- _WHAT TO PRODUCE_
Repeat exactly each line of the material, starting from the line that contains "theorem conjAdele_mul_conj_self (y" and finishing with the final line.

- _DATA EXTRACTS_
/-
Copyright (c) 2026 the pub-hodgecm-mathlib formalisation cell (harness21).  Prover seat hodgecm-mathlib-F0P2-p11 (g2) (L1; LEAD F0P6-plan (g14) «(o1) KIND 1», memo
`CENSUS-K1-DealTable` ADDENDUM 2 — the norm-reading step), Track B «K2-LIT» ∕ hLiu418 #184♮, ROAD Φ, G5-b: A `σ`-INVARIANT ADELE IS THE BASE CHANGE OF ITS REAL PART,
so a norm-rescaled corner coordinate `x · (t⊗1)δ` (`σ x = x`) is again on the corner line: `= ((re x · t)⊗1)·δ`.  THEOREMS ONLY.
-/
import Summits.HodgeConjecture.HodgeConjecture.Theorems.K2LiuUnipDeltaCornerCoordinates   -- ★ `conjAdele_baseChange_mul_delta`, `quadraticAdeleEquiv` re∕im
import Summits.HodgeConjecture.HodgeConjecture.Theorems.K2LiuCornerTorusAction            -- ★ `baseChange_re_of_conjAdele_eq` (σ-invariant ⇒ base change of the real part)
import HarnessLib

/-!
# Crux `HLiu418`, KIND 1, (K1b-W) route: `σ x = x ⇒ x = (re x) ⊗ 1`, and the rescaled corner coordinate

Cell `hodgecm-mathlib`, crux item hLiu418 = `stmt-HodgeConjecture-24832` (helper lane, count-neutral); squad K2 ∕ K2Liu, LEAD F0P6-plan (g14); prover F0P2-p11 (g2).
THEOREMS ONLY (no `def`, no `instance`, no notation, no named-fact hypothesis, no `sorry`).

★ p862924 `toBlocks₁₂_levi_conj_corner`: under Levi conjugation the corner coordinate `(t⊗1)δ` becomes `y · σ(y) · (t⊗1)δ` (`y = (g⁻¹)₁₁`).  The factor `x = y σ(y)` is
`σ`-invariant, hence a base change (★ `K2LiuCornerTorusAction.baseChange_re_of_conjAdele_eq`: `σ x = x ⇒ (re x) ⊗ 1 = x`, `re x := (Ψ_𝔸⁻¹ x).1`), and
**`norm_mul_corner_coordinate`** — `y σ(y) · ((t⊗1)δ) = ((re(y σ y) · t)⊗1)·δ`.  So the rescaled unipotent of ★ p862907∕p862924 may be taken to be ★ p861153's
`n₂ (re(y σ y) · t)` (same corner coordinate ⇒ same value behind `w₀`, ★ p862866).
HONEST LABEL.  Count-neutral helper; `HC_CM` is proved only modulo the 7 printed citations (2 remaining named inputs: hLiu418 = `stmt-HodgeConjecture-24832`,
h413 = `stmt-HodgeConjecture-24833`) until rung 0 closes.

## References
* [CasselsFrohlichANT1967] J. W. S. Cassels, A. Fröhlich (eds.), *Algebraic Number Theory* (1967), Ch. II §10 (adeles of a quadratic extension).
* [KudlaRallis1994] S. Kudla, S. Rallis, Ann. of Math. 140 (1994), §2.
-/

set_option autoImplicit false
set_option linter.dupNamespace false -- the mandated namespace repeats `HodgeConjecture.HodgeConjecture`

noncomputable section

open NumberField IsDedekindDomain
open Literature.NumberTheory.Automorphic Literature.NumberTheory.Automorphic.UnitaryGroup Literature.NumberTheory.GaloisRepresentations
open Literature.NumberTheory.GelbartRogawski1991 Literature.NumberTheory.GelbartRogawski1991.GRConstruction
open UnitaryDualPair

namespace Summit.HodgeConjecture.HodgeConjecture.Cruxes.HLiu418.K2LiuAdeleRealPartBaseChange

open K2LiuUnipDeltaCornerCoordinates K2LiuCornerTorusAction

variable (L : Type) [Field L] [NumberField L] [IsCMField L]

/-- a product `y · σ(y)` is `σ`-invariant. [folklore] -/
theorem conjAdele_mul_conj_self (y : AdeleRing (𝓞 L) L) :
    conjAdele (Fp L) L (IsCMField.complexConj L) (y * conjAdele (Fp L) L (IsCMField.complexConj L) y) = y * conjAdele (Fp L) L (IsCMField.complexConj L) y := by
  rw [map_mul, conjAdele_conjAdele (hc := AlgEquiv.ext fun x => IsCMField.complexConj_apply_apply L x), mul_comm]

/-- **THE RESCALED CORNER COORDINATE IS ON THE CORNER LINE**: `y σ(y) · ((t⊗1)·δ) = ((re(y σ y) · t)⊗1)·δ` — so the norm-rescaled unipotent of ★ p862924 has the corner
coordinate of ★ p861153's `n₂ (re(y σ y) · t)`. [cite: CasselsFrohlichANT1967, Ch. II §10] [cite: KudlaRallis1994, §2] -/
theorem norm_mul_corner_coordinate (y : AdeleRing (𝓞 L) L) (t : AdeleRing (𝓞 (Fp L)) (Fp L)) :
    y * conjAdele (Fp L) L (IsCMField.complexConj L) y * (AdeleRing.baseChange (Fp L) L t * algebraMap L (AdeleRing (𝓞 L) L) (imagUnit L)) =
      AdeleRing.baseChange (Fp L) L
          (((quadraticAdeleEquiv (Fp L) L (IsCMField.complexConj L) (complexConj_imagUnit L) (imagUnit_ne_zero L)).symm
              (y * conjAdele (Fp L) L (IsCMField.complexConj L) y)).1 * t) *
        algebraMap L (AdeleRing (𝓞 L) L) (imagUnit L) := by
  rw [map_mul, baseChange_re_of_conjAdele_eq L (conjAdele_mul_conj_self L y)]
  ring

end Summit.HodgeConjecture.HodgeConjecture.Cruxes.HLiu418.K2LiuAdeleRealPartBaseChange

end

- _WRITTEN ANSWER_
theorem conjAdele_mul_conj_self (y : AdeleRing (𝓞 L) L) :
    conjAdele (Fp L) L (IsCMField.complexConj L) (y * conjAdele (Fp L) L (IsCMField.complexConj L) y) = y * conjAdele (Fp L) L (IsCMField.complexConj L) y := by
  rw [map_mul, conjAdele_conjAdele (hc := AlgEquiv.ext fun x => IsCMField.complexConj_apply_apply L x), mul_comm]

/-- **THE RESCALED CORNER COORDINATE IS ON THE CORNER LINE**: `y σ(y) · ((t⊗1)·δ) = ((re(y σ y) · t)⊗1)·δ` — so the norm-rescaled unipotent of ★ p862924 has the corner
coordinate of ★ p861153's `n₂ (re(y σ y) · t)`. [cite: CasselsFrohlichANT1967, Ch. II §10] [cite: KudlaRallis1994, §2] -/
theorem norm_mul_corner_coordinate (y : AdeleRing (𝓞 L) L) (t : AdeleRing (𝓞 (Fp L)) (Fp L)) :
    y * conjAdele (Fp L) L (IsCMField.complexConj L) y * (AdeleRing.baseChange (Fp L) L t * algebraMap L (AdeleRing (𝓞 L) L) (imagUnit L)) =
      AdeleRing.baseChange (Fp L) L
          (((quadraticAdeleEquiv (Fp L) L (IsCMField.complexConj L) (complexConj_imagUnit L) (imagUnit_ne_zero L)).symm
              (y * conjAdele (Fp L) L (IsCMField.complexConj L) y)).1 * t) *
        algebraMap L (AdeleRing (𝓞 L) L) (imagUnit L) := by
  rw [map_mul, baseChange_re_of_conjAdele_eq L (conjAdele_mul_conj_self L y)]
  ring

end Summit.HodgeConjecture.HodgeConjecture.Cruxes.HLiu418.K2LiuAdeleRealPartBaseChange

end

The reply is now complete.